Crsi: Italia,produzione industriale – 21,9%.Pil – 6%, è il peggior dato dal 1980

Indice mediobanca

 Il Pil italiano sprofonda a -6% su base annua anche nel secondo trimestre del 2009. È il peggior dato dal 1980.

Pil II trim 2009

Lo comunica l’Istat, spiegando che ad aprile-giugno il Pil (corretto per gli effetti di calendario e destagionalizzato) è diminuito del 6% rispetto allo stesso periodo del 2008, segnando la stessa flessione del primo trimestre di quest’anno (-6%), quando il Pil ha segnato il dato più negativo dal 1980, anno d’inizio della serie storica.

Rispetto ai primi tre mesi del 2009 invece – aggiunge l’istituto di statistica – il Pil è calato dello 0,5%, un dato migliore del -2,7% congiunturale del primo trimestre (cifra rivista al ribasso dal -2,6% indicato a giugno).

I dati diffusi, precisa l’Istat, sono una stima preliminare, mentre quelli definitivi saranno resi noti il 10 settembre con i Conti economici trimestrali.

Dopo i dati sull’andamento del Pil nei primi due trimestri dell’anno, la crescita “acquisita” per il 2009 diventa negativa del 5,1 per cento.

La crescita acquisita, aggiunge l’istituto di statistica, è quella che si otterrebbe a fine anno «con una variazione congiunturale nulla nei restanti trimestri».

Nel Dpef, invece, il governo ha previsto per il 2009 un calo del prodotto interno lordo pari a -5,2 per cento.

Nel secondo trimestre il Pil è diminuito in termini congiunturali dello 0,8% nel Regno Unito e dello 0,3% negli Stati Uniti. In termini tendenziali, il Pil è diminuito del 5,6% nel Regno Unito e del 3,9% negli Stati Uniti.

Nuovo calo della produzione industriale in Italia.

Indice prod ind giugno 2009

A giugno, secondo i dati diffusi dall’Istat, l’indice della produzione registra una flessione dell’1,2%, rispetto al precedente mese di maggio. Si tratta di una vera e propria doccia fredda: gli economisti, infatti, prevedevano un valore positivo pari a +0,4%.
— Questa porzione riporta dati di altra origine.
import Mathlib
import Literature.Combinatorics.Optimization.PseudoDensityFourier
import Literature.Computability.Complexity.FourierDegreeAlgebra
import HarnessLib

/-!
# Sum-of-squares degree UPPER bounds on the hypercube: Laurent's conjecture
# (Fawzi–Saunderson–Parrilo 2016, Thm 2) and the Sakaue–Takeda–Kim–Ito bound `⌈(n+r−1)/2⌉`

Topic `Literature/Combinatorics/Optimization`; companion of `KnapsackQuadraticSosDegree.lean` (the
LOWER bounds: Grigoriev / Lee–Raghavendra–Steurer Thm 1.12) in the same currency
(`PatternMatrixPsdRank.lean`: `HasDegreeLE k g` = "`g` agrees on `{0,1}^m` with a real polynomial of
total degree `≤ k`", `HasSosCertificate d f` = "`f = Σ_i g_i²` on `{0,1}^m` with all
`deg g_i ≤ d/2`").  Everything here is PROVED; no named facts.

**The theorems.**

* `hasSosCertificate_of_even_quadratic` — **Fawzi–Saunderson–Parrilo, Math. Program. 160 (2016),
  Theorem 2** ("Any nonnegative quadratic function on `{−1,1}^n` is a sum-of-squares of polynomials of
  degree at most `⌈n/2⌉`", Laurent's 2003 conjecture; their "quadratic function" is one with Fourier
  support `{S : |S| = 0 or |S| = 2}`, p. 14, i.e. a quadratic FORM in the `±1` coordinates): for
  `f : {0,1}^m → ℝ` with `f ≥ 0` and `f̂(S) = 0` unless `|S| ∈ {0, 2}`, `HasSosCertificate (2⌈m/2⌉) f`.
* `hasSosCertificate_of_nonneg_of_hasDegreeLE` — **Sakaue–Takeda–Kim–Ito, SIAM J. Optim. 27 (2017)**
  (as quoted verbatim in Kurpisz–Leppänen–Mastrolilli 2016, §1 p. 3 / §3 p. 6: "the SoS hierarchy
  requires at most `⌈(n+r−1)/2⌉` rounds to find the exact optimal value of an unconstrained BPOP of
  degree `r` with `n` variables", and in Kurpisz, ICALP 2019, Thm 4: "Every `n`-variate polynomial of
  degree `r`, nonnegative over the unconstrained boolean hypercube has a degree `⌈(n+r−1)/2⌉` SoS
  certificate"): `deg f ≤ r`, `f ≥ 0` on `{0,1}^m` ⟹ `HasSosCertificate (2⌈(m+r−1)/2⌉) f`.
  For `r = 2` this is `⌈(m+1)/2⌉ = ⌊m/2⌋ + 1` (`hasSosCertificate_of_nonneg_quadratic`), one more than
  FSP's bound for forms when `m` is even and equal to it when `m` is odd (KLM16 p. 3).
* Part IV, the RELAXATION form in which both sources phrase it ("the `⌈n/2⌉` level of the Lasserre
  hierarchy for the cut polytope is exact", FSP16 p. 4; "the SoS hierarchy requires at most `⌈(n+r−1)/2⌉`
  rounds to find the exact optimal value", KLM16 p. 3): every pseudo-density `D` of the stated degree
  (`IsPseudoDensity`, LRS §2 = the Lasserre relaxation) has `E[D f] ≥ c` whenever `f ≥ c` on the cube
  (`IsPseudoDensity.le_cubeExpect_mul_of_hasDegreeLE`, `…_of_even_quadratic`), and point masses attain
  `min f` (`isPseudoDensity_pointMass`).
* Part V, MATRIX-VALUED (our reading; the sources are scalar): the same mechanism with an extra index
  gives, for a pointwise positive-semidefinite `F : {0,1}^m → ℝ^{r×r}` with entries of degree `≤ d`
  (resp. with Fourier support in `{|S| ∈ {0,2}}`), a GRAM factorisation `F = G Gᵀ` on the cube with all
  entries of `G` of degree `≤ ⌈(m+d−1)/2⌉` (resp. `≤ ⌈m/2⌉`), uniformly in `r`
  (`CubeSos.gramFactorization_of_bandedLevels`, `gramFactorization_of_psd_of_hasDegreeLE`,
  `gramFactorization_of_psd_even_quadratic`).

**The proof** (Fawzi–Saunderson–Parrilo's mechanism, §3 Thm 1 + §4 Prop. 6 / App. B of
arXiv:1503.01207, made elementary; the band version for degree `r` is the same mechanism with the
chordal cover "consecutive blocks of `r` sizes", which is how we read Sakaue et al.'s extension — their
text is not held, see References).  For `f ≥ 0` the Gram vectors `u_S := √f · χ_S ∈ ℝ^{2^m}`
(`χ_S = walsh S`) satisfy `⟨u_S, u_T⟩ = 2^m f̂(S ∆ T)` (`inner_sqrt_mul_walsh`), so `u_S ⟂ u_T` as soon as
`||S| − |T||` exceeds the degree of `f`; grouping the sizes into consecutive BANDS (levels) makes
vectors two or more levels apart orthogonal.  `gram_peel` (orthogonal projection onto the span of the
lowest level, then induction — the positive-semidefinite completion along a path of cliques) splits the
Gram matrix as `Σ_j G_j` with `G_j ⪰ 0` supported on levels `{j, j+1}`; reading each `G_j` in
coordinates gives squares of functions `Σ_S a_S χ_S` supported on two consecutive levels, and
multiplying such a square by `χ_R² = 1` for `R = ∅`, `[m]` or `[m] ∖ {pt}` translates its support into
`{|S| ≤ D}` (`hasSosCertificate_of_bandedLevels`, the engine; the translations are FSP's App. B
choices `S_k = ∅, [n], φ([n])`).  The reconstruction `Σ_{S,T ∈ 𝒱} χ_S χ_T f̂(S ∆ T) = |𝒱| · f` holds
for `𝒱 =` all sets, and for `𝒱 =` one parity class when `f̂` lives on even sets (FSP's two connected
components of the half-cube graph, §4.2).

**Not treated here**: Sakaue et al.'s refinement `⌈(m+r−2)/2⌉` for `f` with only even-degree
monomials and `r ≥ 4` (same engine, parity class + bands of width `r/2`; `r = 2` is FSP's theorem
above); tightness (Kurpisz–Leppänen–Mastrolilli 2016: for odd `m` and even `r` the bound is attained by
falling factorials — the case `r = 2` is `KnapsackQuadraticSosDegree.lean`).

## References

* [FawziSaundersonParrilo2016] H. Fawzi, J. Saunderson, P. A. Parrilo, *Sparse sums of squares on
  finite abelian groups and improved semidefinite lifts*, Math. Program. 160 (2016) 149–191,
  arXiv:1503.01207 — Thm 2 (p. 3), Thm 1 / Thm 4 (§3, chordal covers with Fourier support), §4.2–4.3
  Prop. 6 (p. 14) and its proof App. B (pp. 21–22).  Held text `paper:arxiv-1503.01207`, read.
* [SakaueEtAl2017] S. Sakaue, A. Takeda, S. Kim, N. Ito, *Exact semidefinite programming
  relaxations with truncated moment matrix for binary polynomial optimization problems*, SIAM J. Optim.
  27 (2017) 565–582, doi:10.1137/16m105544x — NOT HELD (paywalled; acquisition request acq-13747);
  statement taken from the two verbatim quotations below.
* [KurpiszLeppanenMastrolilli2016] A. Kurpisz, S. Leppänen, M. Mastrolilli, *Tight sum-of-squares
  lower bounds for binary polynomial optimization problems*, ICALP 2016, arXiv:1605.03019 — §1 p. 3 and
  §3 p. 6 (quotation of the Sakaue–Takeda–Kim–Ito bound; tightness).  Held, read.
* [Kurpisz2019] A. Kurpisz, *Sum-of-squares bounds via Boolean function analysis*, ICALP 2019,
  LIPIcs 132:79 — Thm 4 (p. 79:4, quotation of the Sakaue–Takeda–Kim–Ito bound).  Held, read.
* [Laurent2003] M. Laurent, *Lower bound for the number of iterations in semidefinite hierarchies for
  the cut polytope*, Math. Oper. Res. 28 (2003) — the conjecture.
-/

noncomputable section

open Finset Matrix
open scoped InnerProductSpace symmDiff MatrixOrder
open Literature.Probability.RandomGraphs.LowDegree (walsh sgn sgn_mul_self walsh_empty)
open Literature.Computability.Complexity.LowDegree (cubeFourierCoeff sum_cubeFourierCoeff_mul_walsh
  walsh_mul_walsh)

namespace Literature.Combinatorics.Optimization

namespace CubeSos

/-! ### Part I.a — Gram peeling along a banded level structure (linear algebra) -/

section Peel

variable {V E : Type*} [NormedAddCommGroup E] [InnerProductSpace ℝ E] [FiniteDimensional ℝ E]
La variazione congiunturale della media degli ultimi tre mesi rispetto a quella dei tre mesi immediatamente precedenti è pari a -3,9 per cento.

Il dato tendenziale evidenzia, inoltre, un calo del 19,7%, che depurato dagli effetti di calendario (i giorni lavorativi di giugno sono stati 124 contro i 125 del 2008) sale a -21,9%.
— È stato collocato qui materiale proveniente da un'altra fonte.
/-- **The real-character part of the real-zero clause of McCurley's Theorem 1, with the constant of
Theorem 2 (DERIVED; not printed in this form).** For every modulus `k ≥ 3`: if `χ, χ'` are
quadratic non-principal characters mod `k` (imprimitive allowed) with real zeros
`β, β' ≥ 1 − (1/(2R₁))/log k` (`1/(2R₁) = pageConst = 0.155…`), then `β = β'` and `χ = χ'` — among
the real characters mod `k` at most one `L(s, χ)` has a real zero in this window, and only one
zero (simple, by `deriv_ne_zero_of_realZero_landauWindow`). McCurley prints, for ALL characters mod
`k`, "at most a single zero in `σ ≥ 1 − 1/(R log max{k, k|t|, 10})`, `R = 9.645908801` … a simple
real zero arising from … a real non-principal character"; here only real characters and real zeros
are treated, with `0.155…/log k` in place of `0.1036…/log max{k,10}`. Proof: different characters
are induced by distinct primitive quadratic characters of conductors `d, d' ∣ k`, so Theorem 2
(`McCurley1984_theorem2_holds`) applies with `M₁ = max{dd'/17, 13} ≤ k²` (`k ≥ 4`; mod `3` there
is one non-principal character); equal characters: `atMostOne_realZero_landauWindow`.
[cite: McCurley1984ZFR, Theorem 1 (real-zero clause, p. 8) and Theorem 2] -/
theorem realZeros_quadratic_sameModulus {k : ℕ} [NeZero k] (hk : 3 ≤ k)
    (χ χ' : DirichletCharacter ℂ k) (hq : χ.IsQuadratic) (h1 : χ ≠ 1) (hq' : χ'.IsQuadratic)
    (h1' : χ' ≠ 1) {β β' : ℝ} (hz : χ.LFunction β = 0) (hz' : χ'.LFunction β' = 0)
    (hβ : 1 - ThornerZaman2024.pageConst / Real.log k ≤ β)
    (hβ' : 1 - ThornerZaman2024.pageConst / Real.log k ≤ β') : β = β' ∧ χ = χ' := by
  have hk3 : (3 : ℝ) ≤ k := by exact_mod_cast hk
  have hlogk : 1 < Real.log k := by
    rw [Real.lt_log_iff_exp_lt (by linarith)]
    have := Real.exp_one_lt_d9
    linarith
  have hlogk0 : 0 < Real.log k := by linarith
  have hpc0 := ThornerZaman2024.pageConst_pos
  have hpl := pageConst_lt_landauConst
  have hwin : ThornerZaman2024.pageConst / Real.log k < 1 / 5 := by
    rw [div_lt_iff₀ hlogk0]
    have := ThornerZaman2024.pageConst_lt_one_fifth
    nlinarith
  have hβ0 : 0.8 < β := by linarith
  have hβ'0 : 0.8 < β' := by linarith
  have hw : ThornerZaman2024.pageConst / Real.log k ≤ ThornerZaman2024.landauConst / Real.log k :=
    div_le_div_of_nonneg_right hpl.le hlogk0.le
  by_cases hχχ : χ = χ'
  · subst hχχ
    exact ⟨atMostOne_realZero_landauWindow hk χ hq h1 (by linarith) (by linarith) hz hz', rfl⟩
  exfalso
  rcases (show k = 3 ∨ 4 ≤ k by omega) with rfl | hk4
  · exact hχχ (eq_of_ne_one_level_three h1 h1')
  -- `k ≥ 4`: pass to the primitive characters and apply McCurley's Theorem 2
  have hlt1 : ∀ {ψ : DirichletCharacter ℂ k}, ψ ≠ 1 → ∀ {b : ℝ}, ψ.LFunction b = 0 → b < 1 := by
    intro ψ hψ b hb
    by_contra hh
    exact LFunction_ne_zero_of_one_le_re ψ (Or.inl hψ) (by simpa using not_lt.1 hh) hb
  have hβ1 := hlt1 h1 hz
  have hβ'1 := hlt1 h1' hz'
  haveI : NeZero χ.conductor := ⟨χ.conductor_ne_zero⟩
  haveI : NeZero χ'.conductor := ⟨χ'.conductor_ne_zero⟩
  set ψ := χ.primitiveCharacter with hψdef
  set ψ' := χ'.primitiveCharacter with hψ'def
  have hzψ : ψ.LFunction β = 0 := by
    have hne1 : (β : ℂ) ≠ 1 := by
      intro h
      have h' := congrArg Complex.re h
      simp only [ofReal_re, one_re] at h'
      linarith
    exact (χ.LFunction_eq_zero_iff_primitiveCharacter (s := β)
      (by simpa using (by linarith : (0 : ℝ) < β)) hne1).1 hz
  have hzψ' : ψ'.LFunction β' = 0 := by
    have hne1 : (β' : ℂ) ≠ 1 := by
      intro h
      have h' := congrArg Complex.re h
      simp only [ofReal_re, one_re] at h'
      linarith
    exact (χ'.LFunction_eq_zero_iff_primitiveCharacter (s := β')
      (by simpa using (by linarith : (0 : ℝ) < β')) hne1).1 hz'
  have hψp : ψ.IsPrimitive := primitiveCharacter_isPrimitive χ
  have hψ'p : ψ'.IsPrimitive := primitiveCharacter_isPrimitive χ'
  have hψq : ψ.IsQuadratic := primitiveCharacter_isQuadratic₂ hq
  have hψ'q : ψ'.IsQuadratic := primitiveCharacter_isQuadratic₂ hq'
  have hind : changeLevel χ.conductor_dvd_level ψ = χ := changeLevel_primitiveCharacter χ
  have hind' : changeLevel χ'.conductor_dvd_level ψ' = χ' := changeLevel_primitiveCharacter χ'
  have hdist : χ.conductor ≠ χ'.conductor ∨ ∃ h : χ.conductor = χ'.conductor, h ▸ ψ ≠ ψ' := by
    refine ne_or_of_changeLevel_ne χ.conductor_dvd_level χ'.conductor_dvd_level ?_
    rw [hind, hind']
    exact hχχ
  have hM := McCurley1984_theorem2_holds _ _ ψ ψ' hψp hψq hψ'p hψ'q hdist β β' hzψ hzψ'
  rw [ThornerZaman2024.one_div_rOne_mul_eq] at hM
  -- `dd'/17 ≤ k²` and `13 ≤ k²`
  have hd : (χ.conductor : ℝ) ≤ k := by
    exact_mod_cast Nat.le_of_dvd (Nat.pos_of_ne_zero (NeZero.ne k)) χ.conductor_dvd_level
  have hd' : (χ'.conductor : ℝ) ≤ k := by
    exact_mod_cast Nat.le_of_dvd (Nat.pos_of_ne_zero (NeZero.ne k)) χ'.conductor_dvd_level
  have hk4R : (4 : ℝ) ≤ k := by exact_mod_cast hk4
  have h13 : (13 : ℝ) ≤ (k : ℝ) ^ 2 := by nlinarith
  have hdd : (χ.conductor : ℝ) * χ'.conductor / 17 ≤ (k : ℝ) ^ 2 := by
    rw [div_le_iff₀ (by norm_num)]
    have h0' : (0 : ℝ) ≤ χ'.conductor := Nat.cast_nonneg _
    have : (χ.conductor : ℝ) * χ'.conductor ≤ k * k := mul_le_mul hd hd' h0' (by linarith)
    nlinarith
  have hMk : max ((χ.conductor : ℝ) * χ'.conductor / 17) 13 ≤ (k : ℝ) ^ 2 := max_le hdd h13
  have hM1 : (1 : ℝ) < max ((χ.conductor : ℝ) * χ'.conductor / 17) 13 :=
    lt_of_lt_of_le (by norm_num) (le_max_right _ _)
  have hlogM0 : 0 < Real.log (max ((χ.conductor : ℝ) * χ'.conductor / 17) 13) := Real.log_pos hM1
  have hlogM : Real.log (max ((χ.conductor : ℝ) * χ'.conductor / 17) 13) ≤ 2 * Real.log k := by
    have e : Real.log ((k : ℝ) ^ 2) = 2 * Real.log k := by
      rw [Real.log_pow]; norm_num
    rw [← e]
    exact Real.log_le_log (by linarith) hMk
  have hcmp : ThornerZaman2024.pageConst / Real.log k ≤
      ThornerZaman2024.landauConst / Real.log (max ((χ.conductor : ℝ) * χ'.conductor / 17) 13) := by
    rw [ThornerZaman2024.pageConst_eq_half_landauConst, div_div]
    exact div_le_div_of_nonneg_left (by linarith) hlogM0 hlogM
  have hmin : 1 - ThornerZaman2024.pageConst / Real.log k ≤ min β β' := le_min hβ hβ'
  linarith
Il tred rimane costante sotto la soglia del 20%, a febbraio la produzione industriale aveva segnato un calo del 23,7% rispetto allo stesso mese dell’anno precedente.

I dati sul PIl e della produzione industriale,testimoniano con efficacia il difficile momento per l’Italia e dimostrano come la crisi si sia rapidamente spostata dalla finanza alla cosiddetta economia reale.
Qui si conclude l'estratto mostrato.